IPEF is explicitly mentioned in several communications between lobbyists and whites. This is direct trading where the current chapter of digital trading largely reflects the industry's course to remove all "trade barriers" for digital platforms. In one instance, in the emails, a senior Bianchi employee writes to Google's Behnaz Kibria to "talk to experts like you" about IPEF and "further discuss the digital element of the strategy."

White and Bianchi are the most senior people at USTR, other than Ambassador Tai, who will always listen to industry as well. When the advice Tai gets from his employees and management mirrors what he hears from American companies, it's hard to trust the politicians. When the industry gets its policy information directly from careers staff, you can make informed suggestions about your chosen position. This makes it much more likely that Tai's perspective will also be reflected in politics.

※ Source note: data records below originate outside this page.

import Literature.MathematicalPhysics.QuantumFieldTheory.Balaban1983to89.B9Eq349ConjugatedProjectionDifferenceLettersTwoBackgrounds
import Literature.MathematicalPhysics.QuantumFieldTheory.Balaban1983to89.B9Eq349ConjugatedQprimeTowerTwoBackgrounds
import Literature.MathematicalPhysics.QuantumFieldTheory.Balaban1983to89.B9Eq349ConjugatedDPChainTower
import Literature.MathematicalPhysics.QuantumFieldTheory.Balaban1983to89.B9Eq349ConjugatedQGGQInvLetters
import Literature.MathematicalPhysics.QuantumFieldTheory.Balaban1983to89.B9Eq3101ConjugationLettersTwoBackgroundsAdjoint
import Literature.MathematicalPhysics.QuantumFieldTheory.Balaban1983to89.B9Eq3101ExpPointwiseMultiplier

/-!
# `Balaban1983to89.B9Eq349ConjugatedProjectionDifferenceTowerTwoBackgrounds` — T. Bałaban, *Propagators for lattice gauge theories in a background field*,
# Commun. Math. Phys. **99** (1985) 389–434 [Balaban1985BackgroundPropagators] (3.21)∕(3.25) p. 394 (with (3.16)∕(3.19)∕(3.24) pp. 393–394), (3.49) p. 399,
# Thm 3.11 p. 416: **THE CONJUGATED TWO-BACKGROUND LETTER `δ_R` OF THE PROJECTION `R_k` AT THE TOWER — `‖S R_k(V) S⁻¹ x − S R_k(U) S⁻¹ x‖ ≤ ρ₂(κ)·‖x‖`,
# `ρ₂` LINEAR in the bond closeness `δ` of the two backgrounds and in their level averages' closeness `δ_j`, every height `n`** — the word
# `S(1 − R_k(X))S⁻¹ = G_κ(X)Q′_κ(X)c_κ(X)Q_κ(X)G_κ(X)` at `X = U, V` ((3.25) `1 − R = G′Q̃′†(Q̃′G′²Q̃′†)⁻¹Q̃′G′`, ne9-leaf-06∕-03's
# `B9Eq349ConjugatedProjectionChainTower.one_sub_RofUk_apply_eq`, conjugated factor by factor), I-10's abstract word difference
# `B9Eq349ConjugatedProjectionDifferenceLettersTwoBackgrounds.norm_Pk_sub_Pk_le` with EVERY letter discharged at the tower: the two conjugated families =
# ne9-leaf-03's `B9Eq349ConjugatedDPChainLettersTower` §2 (`conjHk_plus_apply`, `conjHk_plus_conjGk`, `conjGk_plus_conjHk`) at `U` and at `V` with the (I4) letters
# of `B9Eq349ConjugatedDPChainLetters(Tower)`, the conjugated Gram bound `C_c = 2∕κ₁` = `B9Eq349ConjugatedQGGQInvLetters.norm_ck_le` ×2, the two-background
# letters `b_D = b_{D′} = 2e^{‖κ‖ℓη}M_φM_φ′√d·δ` = this lineage's gen-88 `B9Eq3101ConjugationLettersTwoBackgroundsAdjoint.norm_mulOp_covDerivL2K_sub_covDerivL2K_le`
# (at `κ` and, through the adjoints' pointwise action and the pairing, at the `D′` side), `b_Q = b_{Q′} = e^{‖κ‖ℓ′}·δ_{Q′}` = I-8; §2 reads the letter in the
# `exp(κ•M_S)` currency of I-5∕I-7's displayed binder `hTR` (every `‖κ‖ = r`)

statement-level skeleton of published theorems with citation tags; proofs where landed; nothing here is a claim about the Yang–Mills mass gap

PDF held: `paper:balaban1985-cmp99-background-propagators` (journal page = PDF page + 388); pp. 393–394, 399, 416 read.

CITATION HEADER (lean-in-tree rule 2026-08-18).  Audit cell `pub-balaban`, sub-cell `t4`, NE9 crux team (2): LEAF PROVER 01 (`b2b-balaban-t4-ne9-formalise-leaf-01`
gen 90), I-11 = the FOURTH brick of `δ_R` (ne9-leaf-04 g81's located plan (M+) «the (PDC) chain run on DIFFERENCES»): the TOWER INSTANCE.  TEMPLATES
CREDITED: ne9-leaf-03's `B9Eq349ConjugatedDPChainTower.norm_Akp_sub_Ak_le` (the family discharge at the tower, verbatim ×2) and
`B9Eq349ConjugatedProjectionDifferenceChainTower` (statement shape), the OWNER g94's `B9Eq326DeltaAHQKLettersTower` §1 (the `exp(κ•M)` reading).

WHAT IS PROVED (sorry-free; 0 `def`; [folklore] composition BY NAME; nothing of [B9] asserted as printed).
* §1 (abstract multipliers `S, S⁻¹, S_B, S_B⁻¹, S_G, S_G⁻¹` acting pointwise as `e^{±κχ}`, `e^{±κχ(b₋)}`, `e^{±κχ′}`): `norm_conjD_sub_conjD_le` (`b_D`),
  `norm_conjDm_sub_conjDm_le` (at `−κ̄`), `norm_conjD'_sub_conjD'_le` (`b_{D′}`, through the pairing), `conj_RofUk_eq_sub_word` (`S R_k(X) S⁻¹ x = x − word_κ(X)x`),
  **`norm_conjRofUk_sub_conjRofUk_le`** — `‖S(R_k(V)(S⁻¹x)) − S(R_k(U)(S⁻¹x))‖ ≤ ρ₂·‖x‖`, `ρ₂ = σC_cn + n(C_c(σn + nσ)C_c)n + nC_cσ`, `n = (4∕γ′)(M+1)`,
  `C_c = 2∕κ₁`, `σ = (4∕γ′)b_Q + b_Q(4∕γ′) + 2(M+1)(4∕γ′)²(2b_D + (1+β′)b_D + a′(M+1)(b_Q + b_Q))`.
* §2 **`norm_expConj_RofUk_sub_expConj_RofUk_le`** — the same in I-5∕I-7's `hTR` shape: for every fine weight `χ` (increments `≤ ℓη`), big-block companion `χ′`
  (`≤ ℓ′`), multipliers `M_B, M_S, M_F` and `‖κ‖ = r`.
DISPLAYED (per height, as in the one-background `dR`): `γ′`-coercivity of `D*D + a′Q̃′†Q̃′` at `U` and at `V`, `hpos′`, the `κ₁`-floor of `Q̃′G′²Q̃′†` at `U` and
at `V`, `‖Q̃′_k‖ ≤ M` at both, the windows `rℓη ≤ 1`, `rℓ′ ≤ 1`, `2rℓM_φM_φ′√d ≤ β′`, `2rℓ′M ≤ β′`, `3(1+a′)β′² ≤ γ′∕4`, and the NEW Gram window
`β′·s_A·(4∕γ′)(2M+1) ≤ κ₁∕2` (`s_A = 4∕γ′ + M(4∕γ′)²(3 + a′(2M+1))`); the MODEL letters (bond closeness `δη`, level averages `U1`-valued, `ε_j`-small, `δ_j`-close).
HONEST SCOPE.  [folklore]; `ρ₂ = O(δ + max_j δ_j)` at fixed letters but no rate ∕ window solved ∕ number evaluated; KAPPA1 load-bearing; NOT NE9; «NE9 ⇐ the
named binders»; NE9 NOT PRINTED ∕ NOT PROVED; NOT summit progress (cell pub-balaban: row NE9 WALLED ON A MODEL (O-NE9-1; #5 UNRULED); spine PROVED 0∕9; rung
(B)+1 finite T⁴ — NOT infinite volume, NOT mass gap, NOT BetaPertH, NOT Clay; HONEST DEPENDENCY: continuum YM on T⁴ ⇐ BetaPertH ∧ nine spine estimates (0/9
proved); BetaPertH ⇐ (D1) ∧ (D4) ∧ CAP+tail; G-an2-4 gates asym, D1 and NE2/3/4).  NEW file; nothing modified.  Net new unproved facts: 0.
-/

noncomputable section

set_option autoImplicit false

open scoped InnerProductSpace ComplexConjugate
open NormedSpace

namespace Literature.MathematicalPhysics.QuantumFieldTheory.Balaban1983to89.B9Eq349ConjugatedProjectionDifferenceTowerTwoBackgrounds

open B4Sect5Torus (TSite)
open B9SectCLatticeCarrier (Bond bpos btgt)
open B9Eq311L2Pairing (WL2)
open B11Eq103H1Complex (SiteL2K BondL2K greenK covDerivL2K apply_greenK greenK_apply)
open B7Prop1Explicit (U1)
open B9Eq310HessianOperator (adTransportW)
open B9Eq315QTower (towerP UlevOf)
open B9Eq316TowerFlatIsOneStep (siteCast towerP_eq_fineP_pow)
open B9Eq319QprimeTorus (blockCoord mem_blockOf_iff)
open B9Eq326OperatorTower (QprimeTowerW RofUk)
open B9Eq324DeltaPrimeATower (laplacePrimeAk GpOfUk)
open B9Eq325ProjFormulaTower (QGGQk_pos)
open B9Eq349ConjugatedProjectionChainTower (one_sub_RofUk_apply_eq)
open B9Eq349ConjugatedDPChainLetters (SGinv_SG SG_SGinv norm_Dp_sub_le norm_Dp'_sub_le)
open B9Eq349ConjugatedDPChainLettersTower (S_Sinv Sinv_S norm_QpTower_sub_le norm_QpTower'_sub_le laplacePrimeAk_apply_eq
  laplacePrimeAk_GpOfUk_apply conjHk_plus_apply conjHk_plus_conjGk conjGk_plus_conjHk)
open B9Eq349ConjugatedQGGQInvLetters (norm_ck_le)
open B9Eq3101ConjugationLettersTwoBackgroundsAdjoint (norm_mulOp_covDerivL2K_sub_covDerivL2K_le)
open B9Eq368RLipschitzTwoBackgrounds (norm_adTransportW_sub_adTransportW_le)
open B9Eq349ConjugatedQprimeTowerTwoBackgrounds (norm_QpTower_sub_QpTower_le_of_levels norm_QpTower'_sub_QpTower'_le_of_levels)
open B9Eq349ConjugatedProjectionDifferenceLettersTwoBackgrounds (norm_Pk_sub_Pk_le)
open B9Eq3101ExpPointwiseMultiplier (equiv_exp_smul_apply_complex equiv_exp_smul_neg_apply_complex)

/-! ## §1 At abstract multipliers -/

section Letters

variable {d : ℕ} {L : ℕ} [NeZero L] {m : Fin d → ℕ} [∀ i, NeZero (m i)] {n : ℕ}
  {𝔸 : Type*} [NormedRing 𝔸] [NormedAlgebra ℂ 𝔸] [CompleteSpace 𝔸] [NormOneClass 𝔸]
  {W : Type*} [NormedAddCommGroup W] [InnerProductSpace ℂ W] [FiniteDimensional ℂ W] {φ : W ≃ₗ[ℂ] 𝔸} {Mφ Mφ' : ℝ}
  (hφ : ∀ w, ‖φ w‖ ≤ Mφ * ‖w‖) (hφ' : ∀ X, ‖φ.symm X‖ ≤ Mφ' * ‖X‖) (hMφ : 0 ≤ Mφ) (hMφ' : 0 ≤ Mφ')
  {c₀ : ℝ} [Fact (0 < c₀)] {η : ℝ} (hη : 0 < η) {U V : Bond d (towerP L m (n + 1)) → 𝔸ˣ} (hU : ∀ b, U b ∈ U1 𝔸) (hV : ∀ b, V b ∈ U1 𝔸)
  {c₁ : ℝ} [Fact (0 < c₁)] {a' : ℝ} (ha' : 0 ≤ a')
  (hRSU : ∀ (b : Bond d (towerP L m (n + 1))) (v u : W), ⟪adTransportW φ U b v, u⟫_ℂ = ⟪v, adTransportW φ (fun b => (U b)⁻¹) b u⟫_ℂ)
  (hRSV : ∀ (b : Bond d (towerP L m (n + 1))) (v u : W), ⟪adTransportW φ V b v, u⟫_ℂ = ⟪v, adTransportW φ (fun b => (V b)⁻¹) b u⟫_ℂ)
  (hpos'U : ∀ x : SiteL2K ℂ d (towerP L m (n + 1)) c₀ W, x ≠ 0 → 0 < RCLike.re ⟪x, laplacePrimeAk L m n φ η U a' (c₁ := c₁) x⟫_ℂ)
  (hpos'V : ∀ x : SiteL2K ℂ d (towerP L m (n + 1)) c₀ W, x ≠ 0 → 0 < RCLike.re ⟪x, laplacePrimeAk L m n φ η V a' (c₁ := c₁) x⟫_ℂ)
  -- the conjugation: cut-offs and the six multipliers
  {κ : ℂ} {ℓ ℓ' : ℝ} (hℓ : 0 ≤ ℓ) (hℓ' : 0 ≤ ℓ') {χ : TSite d (towerP L m (n + 1)) → ℝ} {χ' : TSite d m → ℝ}
  (hχ : ∀ b : Bond d (towerP L m (n + 1)), |χ (bpos b) - χ (btgt b)| ≤ ℓ * η)
  (hχ' : ∀ (y : TSite d m) (x : TSite d (towerP L m (n + 1))),
    blockCoord (L ^ (n + 1)) m (siteCast (towerP_eq_fineP_pow L m (n + 1)) x) = y → |χ' y - χ x| ≤ ℓ') (hwin : ‖κ‖ * ℓ * η ≤ 1) (hwin' : ‖κ‖ * ℓ' ≤ 1)
  {S Sinv : SiteL2K ℂ d (towerP L m (n + 1)) c₀ W →ₗ[ℂ] SiteL2K ℂ d (towerP L m (n + 1)) c₀ W}
  (hS : ∀ (f : SiteL2K ℂ d (towerP L m (n + 1)) c₀ W) (x : TSite d (towerP L m (n + 1))),
    WL2.equiv ℂ (fun _ : TSite d (towerP L m (n + 1)) => c₀) W (S f) x =
      Complex.exp (κ * (χ x : ℂ)) • WL2.equiv ℂ (fun _ : TSite d (towerP L m (n + 1)) => c₀) W f x)
  (hSinv : ∀ (f : SiteL2K ℂ d (towerP L m (n + 1)) c₀ W) (x : TSite d (towerP L m (n + 1))),
    WL2.equiv ℂ (fun _ : TSite d (towerP L m (n + 1)) => c₀) W (Sinv f) x =
      Complex.exp (-(κ * (χ x : ℂ))) • WL2.equiv ℂ (fun _ : TSite d (towerP L m (n + 1)) => c₀) W f x)
  {SB SBinv : BondL2K ℂ d (towerP L m (n + 1)) c₀ W →ₗ[ℂ] BondL2K ℂ d (towerP L m (n + 1)) c₀ W}
  (hSB : ∀ (g : BondL2K ℂ d (towerP L m (n + 1)) c₀ W) (b : Bond d (towerP L m (n + 1))),
    WL2.equiv ℂ (fun _ : Bond d (towerP L m (n + 1)) => c₀) W (SB g) b =
      Complex.exp (κ * (χ (bpos b) : ℂ)) • WL2.equiv ℂ (fun _ : Bond d (towerP L m (n + 1)) => c₀) W g b)
  (hSBinv : ∀ (g : BondL2K ℂ d (towerP L m (n + 1)) c₀ W) (b : Bond d (towerP L m (n + 1))),
    WL2.equiv ℂ (fun _ : Bond d (towerP L m (n + 1)) => c₀) W (SBinv g) b =
      Complex.exp (-(κ * (χ (bpos b) : ℂ))) • WL2.equiv ℂ (fun _ : Bond d (towerP L m (n + 1)) => c₀) W g b)
  {SG SGinv : SiteL2K ℂ d m c₁ W →ₗ[ℂ] SiteL2K ℂ d m c₁ W}
  (hSG : ∀ (g : SiteL2K ℂ d m c₁ W) (y : TSite d m),
    WL2.equiv ℂ (fun _ : TSite d m => c₁) W (SG g) y = Complex.exp (κ * (χ' y : ℂ)) • WL2.equiv ℂ (fun _ : TSite d m => c₁) W g y)
  (hSGinv : ∀ (g : SiteL2K ℂ d m c₁ W) (y : TSite d m),
    WL2.equiv ℂ (fun _ : TSite d m => c₁) W (SGinv g) y = Complex.exp (-(κ * (χ' y : ℂ))) • WL2.equiv ℂ (fun _ : TSite d m => c₁) W g y)
  -- the two backgrounds' closeness: bonds and level averages
  {δ : ℝ} (hδ : 0 ≤ δ) (hUV : ∀ b, ‖(U b : 𝔸) - (V b : 𝔸)‖ ≤ δ * η)
  (εU δUV : ℕ → ℝ) (hεU : ∀ j, 0 ≤ εU j) (hδUV : ∀ j, 0 ≤ δUV j)
  (hLεU : ∀ (j : ℕ) (b : Bond d (towerP L m (j + 1))), ‖(UlevOf L m (n + 1) U j b : 𝔸) - 1‖ ≤ εU j)
  (hLεV : ∀ (j : ℕ) (b : Bond d (towerP L m (j + 1))), ‖(UlevOf L m (n + 1) V j b : 𝔸) - 1‖ ≤ εU j)
  (hLbU : ∀ (j : ℕ) (b : Bond d (towerP L m (j + 1))), UlevOf L m (n + 1) U j b ∈ U1 𝔸)
  (hLbV : ∀ (j : ℕ) (b : Bond d (towerP L m (j + 1))), UlevOf L m (n + 1) V j b ∈ U1 𝔸)
  (hLUV : ∀ (j : ℕ) (b : Bond d (towerP L m (j + 1))), ‖(UlevOf L m (n + 1) U j b : 𝔸) - (UlevOf L m (n + 1) V j b : 𝔸)‖ ≤ δUV j)

omit [NeZero L] [∀ i, NeZero (m i)] [Fact (0 < c₁)] [CompleteSpace 𝔸] [FiniteDimensional ℂ W] in
include hφ hφ' hMφ hMφ' hη hU hV hχ hSB hSinv hδ hUV in
/-- **`b_D` AT THE TOWER**: `‖S_B D_V S⁻¹ s − S_B D_U S⁻¹ s‖ ≤ 2e^{‖κ‖ℓη}M_φM_φ′√d·δ·‖s‖` — gen 88's «conjugate the difference» gradient letter with the
transporters `2M_φM_φ′δη`-close (`norm_adTransportW_sub_adTransportW_le`) and `‖η⁻¹‖·δη = δ`; NO window. [folklore]
[cite: Balaban1985BackgroundPropagators, (3.3) pp.390–391, (3.49) p.399, (3.101)–(3.103) p.414] -/
theorem norm_conjD_sub_conjD_le (s : SiteL2K ℂ d (towerP L m (n + 1)) c₀ W) :
    ‖(SB ∘ₗ covDerivL2K ℂ c₀ ((η : ℂ))⁻¹ (adTransportW φ V) ∘ₗ Sinv) s - (SB ∘ₗ covDerivL2K ℂ c₀ ((η : ℂ))⁻¹ (adTransportW φ U) ∘ₗ Sinv) s‖ ≤
      2 * Real.exp (‖κ‖ * (ℓ * η)) * (Mφ * Mφ') * Real.sqrt d * δ * ‖s‖ := by
  have hT : ∀ (b : Bond d (towerP L m (n + 1))) (v : W), ‖adTransportW φ V b v - adTransportW φ U b v‖ ≤ 2 * Mφ * Mφ' * (δ * η) * ‖v‖ :=
    fun b v => norm_adTransportW_sub_adTransportW_le L (towerP L m n) φ hφ hφ' hMφ' V U b (hV b) (hU b)
      (by rw [norm_sub_rev]; exact hUV b) v
  have h := norm_mulOp_covDerivL2K_sub_covDerivL2K_le (c₀ := c₀) (by positivity : (0 : ℝ) ≤ 2 * Mφ * Mφ' * (δ * η)) hT hχ ((η : ℂ))⁻¹
    SB hSB Sinv hSinv s
  have hηn : ‖((η : ℂ))⁻¹‖ = η⁻¹ := by rw [norm_inv, Complex.norm_real, Real.norm_eq_abs, abs_of_pos hη]
  simp only [LinearMap.comp_apply]
  calc _ ≤ ‖((η : ℂ))⁻¹‖ * Real.exp (‖κ‖ * (ℓ * η)) * (2 * Mφ * Mφ' * (δ * η)) * Real.sqrt d * ‖s‖ := h
    _ = 2 * Real.exp (‖κ‖ * (ℓ * η)) * (Mφ * Mφ') * Real.sqrt d * δ * ‖s‖ := by
        rw [hηn]; field_simp

omit [NeZero L] [∀ i, NeZero (m i)] [Fact (0 < c₁)] [CompleteSpace 𝔸] in
include hφ hφ' hMφ hMφ' hη hU hV hχ hS hSBinv hδ hUV in
/-- **… AT `−κ̄`**: `‖(S_B⁻¹)† D_V S† f − (S_B⁻¹)† D_U S† f‖ ≤ 2e^{‖κ‖ℓη}M_φM_φ′√d·δ·‖f‖` (the adjoints act as `e^{−κ̄χ(b₋)}`, `e^{κ̄χ}`). [folklore]
[cite: Balaban1985BackgroundPropagators, (3.3) pp.390–391, (3.49) p.399, (3.101) p.414] -/
theorem norm_conjDm_sub_conjDm_le (f : SiteL2K ℂ d (towerP L m (n + 1)) c₀ W) :
    ‖(LinearMap.adjoint SBinv ∘ₗ covDerivL2K ℂ c₀ ((η : ℂ))⁻¹ (adTransportW φ V) ∘ₗ LinearMap.adjoint S) f -
        (LinearMap.adjoint SBinv ∘ₗ covDerivL2K ℂ c₀ ((η : ℂ))⁻¹ (adTransportW φ U) ∘ₗ LinearMap.adjoint S) f‖ ≤
      2 * Real.exp (‖κ‖ * (ℓ * η)) * (Mφ * Mφ') * Real.sqrt d * δ * ‖f‖ := by
  have hT : ∀ (b : Bond d (towerP L m (n + 1))) (v : W), ‖adTransportW φ V b v - adTransportW φ U b v‖ ≤ 2 * Mφ * Mφ' * (δ * η) * ‖v‖ :=
    fun b v => norm_adTransportW_sub_adTransportW_le L (towerP L m n) φ hφ hφ' hMφ' V U b (hV b) (hU b)
      (by rw [norm_sub_rev]; exact hUV b) v
  have hA : ∀ (g : BondL2K ℂ d (towerP L m (n + 1)) c₀ W) (b : Bond d (towerP L m (n + 1))),
      WL2.equiv ℂ (fun _ : Bond d (towerP L m (n + 1)) => c₀) W (LinearMap.adjoint SBinv g) b =
        Complex.exp (-conj κ * (χ (bpos b) : ℂ)) • WL2.equiv ℂ (fun _ : Bond d (towerP L m (n + 1)) => c₀) W g b := by
    intro g b
    rw [B9Eq311PointwiseMultipliers.equiv_adjoint_of_pointwise SBinv _ hSBinv, ← Complex.exp_conj, map_neg, map_mul, Complex.conj_ofReal,
      neg_mul]
  have hB : ∀ (f : SiteL2K ℂ d (towerP L m (n + 1)) c₀ W) (x : TSite d (towerP L m (n + 1))),
      WL2.equiv ℂ (fun _ : TSite d (towerP L m (n + 1)) => c₀) W (LinearMap.adjoint S f) x =
        Complex.exp (-(-conj κ * (χ x : ℂ))) • WL2.equiv ℂ (fun _ : TSite d (towerP L m (n + 1)) => c₀) W f x := by
    intro f x
    rw [B9Eq311PointwiseMultipliers.equiv_adjoint_of_pointwise S _ hS, ← Complex.exp_conj, map_mul, Complex.conj_ofReal, neg_mul, neg_neg]
  have h := norm_mulOp_covDerivL2K_sub_covDerivL2K_le (c₀ := c₀) (by positivity : (0 : ℝ) ≤ 2 * Mφ * Mφ' * (δ * η)) hT hχ ((η : ℂ))⁻¹
    (LinearMap.adjoint SBinv) hA (LinearMap.adjoint S) hB f
  rw [norm_neg, Complex.norm_conj] at h
  have hηn : ‖((η : ℂ))⁻¹‖ = η⁻¹ := by rw [norm_inv, Complex.norm_real, Real.norm_eq_abs, abs_of_pos hη]
  simp only [LinearMap.comp_apply]
  calc _ ≤ ‖((η : ℂ))⁻¹‖ * Real.exp (‖κ‖ * (ℓ * η)) * (2 * Mφ * Mφ' * (δ * η)) * Real.sqrt d * ‖f‖ := h
    _ = 2 * Real.exp (‖κ‖ * (ℓ * η)) * (Mφ * Mφ') * Real.sqrt d * δ * ‖f‖ := by
        rw [hηn]; field_simp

This is where Tai stands. It tries to reinvent the trade itself, has formal advisory boards of industry representatives, career staff who have long joined lobbyists' arguments on digital trade, a legacy of "existing, enforceable agreements that shape the industry, and a number of top-level parliamentarians high". who also seem quite receptive to the charms of big technology.

Senator Warren makes a number of recommendations in the report, including more transparency for industry meetings and better protections for the revolving door (which would require legislation that will not be implemented in Congress). But Warren's biggest recommendation is that the USTR should simply "reject the big tech agenda." The problem is that it's hard to separate Big Tech's agenda from USTR's. Exactly.